Advancing Population Health Segmentation Using Explainable AI in Big Data Environments
Keywords:
Explainable Artificial Intelligence (XAI), Population Health Segmentation, Big Data Analytics, SHAP (SHapley Additive Explanations), Healthcare Risk Stratification.Abstract
Population health segmentation creates cohorts of individuals with similar health needs to help develop targeted healthcare interventions. The U.S. healthcare system faces potential benefits and obstacles when using diverse datasets comprising electronic health records and social determinants for patient segmentation. Although complex machine learning models improve segmentation precision, they function as "black boxes" that obstruct clinical acceptance. XAI methods, especially SHAP (Shapley Additive exPlanations), solve the problem of model opacity by clarifying which features contribute to model decisions. We present a framework that combines Explainable AI methods with big data analytics to create transparent population segmentation. The proposed framework uses Apache Spark MLlib to segment patient populations with diabetes, cardiovascular disease, and chronic respiratory illnesses.
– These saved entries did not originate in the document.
/-- **Lower bound of Kesten's relation from the upper pivotal bound, `p < 1/2`, generic kernel** (the tree's `KestenScalingProofs.lower_of_lt_half` with `π₄(r₀, N)` replaced by any `Q N ≥ 0`) (Nolin 2008,
proof of Prop. 34: "by construction of `L(p)`, the variation of the crossing event is of order
`1`"; Werner 2009, Lecture 6, display after Lemma 6.3: integrating
`d/dt P_t(𝒞_H([0,N]²)) ≤ C N² π₄(N)` over `[p, 1/2]` at `N = L_ε(p)`, where `P_p ≤ ε` and
`P_{1/2} = 1/2`, gives `1/2 - ε ≤ C N² π₄(N) (1/2 - p)`). [cite: Nolin2008, §7.3, proof of Prop. 34 (arXiv 0711.4948: Prop. 32)] [cite: WernerPCMI2009, Lecture 6, display after Lemma 6.3] -/
theorem kesten_lower_of_lt_half_gen {ε : ℝ} (hε : 0 < ε) {Q : ℕ → ℝ} (hQ0 : ∀ N, 0 ≤ Q N)
    {n₁ : ℕ} {δ C : ℝ}
    (hup : ∀ t : unitInterval, |(t : ℝ) - 1 / 2| < δ →
      ∀ N : ℕ, n₁ ≤ N → ((t : ℝ) ≠ 1 / 2 → N ≤ charLength ε t) →
        rhombusPivotalSum t N ≤ C * ((N : ℝ) ^ 2 * Q N))
    {δ' : ℝ} (hδ'δ : δ' ≤ δ) (hδ'4 : δ' ≤ 1 / 4)
    (hL : ∀ p : unitInterval, 1 / 2 - δ' < (p : ℝ) → (p : ℝ) < 1 / 2 → n₁ ≤ charLength ε p)
    {p : unitInterval} (hp : (p : ℝ) < 1 / 2) (hpδ : |(p : ℝ) - 1 / 2| < δ') :
    (1 / 2 - ε) / max C 1 ≤
      |(p : ℝ) - 1 / 2| * (charLength ε p : ℝ) ^ 2 * Q (charLength ε p) := by
  have h7 : BollobasRiordan2006_ch5_lemma7 := BollobasRiordan2006_ch5_lemma7_holds
  have hsub : Nolin2008_subcritical_crossing :=
    Nolin2008_subcritical_crossing_of_expDecay BollobasRiordan2006_tri_expDecay_holds
  set N : ℕ := charLength ε p with hN
  have hp1 : 1 / 2 - δ' < (p : ℝ) := by
    have := (abs_sub_lt_iff.1 hpδ).2; linarith
  have hp0 : 0 < (p : ℝ) := by linarith
  have hn₁ : n₁ ≤ N := hL p hp1 hp
  -- the crossing probability as a function of a real parameter
  set f : ℝ → ℝ := fun r => triLRCrossingProb (projIcc (0 : ℝ) 1 zero_le_one r) N N with hf
  have hfhalf : f (1 / 2) = 1 / 2 := by
    have hproj : projIcc (0 : ℝ) 1 zero_le_one (1 / 2) = half :=
      Subtype.ext (by rw [projIcc_of_mem zero_le_one ⟨by norm_num, by norm_num⟩]; rfl)
    simp only [hf, hproj, h7 N]
  have hfp : f p ≤ ε := by
    simp only [hf, projIcc_val zero_le_one p]
    exact triLRCrossingProb_charLength_le' hsub hε hp
  -- derivative on `[p, 1/2]` and the upper pivotal bound there
  set D : Set ℝ := Icc (p : ℝ) (1 / 2) with hD
  have hIoo : ∀ q ∈ D, q ∈ Ioo (0 : ℝ) 1 :=
    fun q hq => ⟨hp0.trans_le hq.1, hq.2.trans_lt (by norm_num)⟩
  have hderiv : ∀ q ∈ D,
      HasDerivAt f (rhombusPivotalSum (projIcc (0 : ℝ) 1 zero_le_one q) N) q :=
    fun q hq => hasDerivAt_triLRCrossingProb N (hIoo q hq)
  have hcont : ContinuousOn f D := fun q hq => (hderiv q hq).continuousAt.continuousWithinAt
  have hdiff : DifferentiableOn ℝ f (interior D) := fun q hq =>
    (hderiv q (interior_subset hq)).differentiableAt.differentiableWithinAt
  have hbound : ∀ q ∈ interior D, deriv f q ≤ max C 1 * ((N : ℝ) ^ 2 * Q N) := by
    intro q hq
    rw [hD, interior_Icc] at hq
    rw [(hderiv q (Ioo_subset_Icc_self hq)).deriv]
    set t : unitInterval := projIcc (0 : ℝ) 1 zero_le_one q with ht
    have htq : (t : ℝ) = q := by
      rw [ht, projIcc_of_mem zero_le_one ⟨(hp0.trans hq.1).le, (hq.2.trans (by norm_num)).le⟩]
    have ht1 : |(t : ℝ) - 1 / 2| < δ := by
      rw [htq, abs_sub_lt_iff]; constructor <;> linarith [hq.1, hq.2]
    have ht2 : (t : ℝ) ≠ 1 / 2 → N ≤ charLength ε t := fun _ =>
      charLength_le_charLength hsub hε (Subtype.coe_le_coe.1 (by rw [htq]; exact hq.1.le))
        (by rw [htq]; exact hq.2)
    refine (hup t ht1 N hn₁ ht2).trans ?_
    exact mul_le_mul_of_nonneg_right (le_max_left C 1)
      (mul_nonneg (sq_nonneg _) (hQ0 N))
  have hpD : (p : ℝ) ∈ D := ⟨le_rfl, hp.le⟩
  have hhD : (1 / 2 : ℝ) ∈ D := ⟨hp.le, le_rfl⟩
  -- mean value inequality: `1/2 - ε ≤ f(1/2) - f(p) ≤ max C 1 · X · (1/2 - p)`
  have hmv := (convex_Icc (p : ℝ) (1 / 2)).image_sub_le_mul_sub_of_deriv_le hcont hdiff
    hbound _ hpD _ hhD hp.le
  rw [hfhalf] at hmv
  have habs : |(p : ℝ) - 1 / 2| = 1 / 2 - p := by
    rw [abs_sub_comm]; exact abs_of_nonneg (by linarith)
  have hX0 : 0 ≤ (N : ℝ) ^ 2 * Q N := by
    have : 0 ≤ Q N := hQ0 N
    positivity
  have hmax : 0 < max C 1 := lt_max_of_lt_right one_pos
  rw [habs, div_le_iff₀ hmax]
  nlinarith [hmv, hfp, hX0]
Our research shows that SHAP-based explanations effectively reveal main factors (e.g., lab values, comorbidities, social factors) that drive population segments. SHAP-based explanations allow clinicians to understand critical drivers such as lab values, medical comorbidities, and social factors for each patient segment, improving clinical decision-making. Our case studies and realistic examples demonstrate how explainable segmentation leads to optimal resource allocation while allowing for personalized care plans and ethical supervision. bias detection) In large-scale health systems. This discussion presents the technical and clinical benefits of implementing XAI-driven segmentation within U.S. healthcare systems to enhance population health outcomes through transparency and trust-building.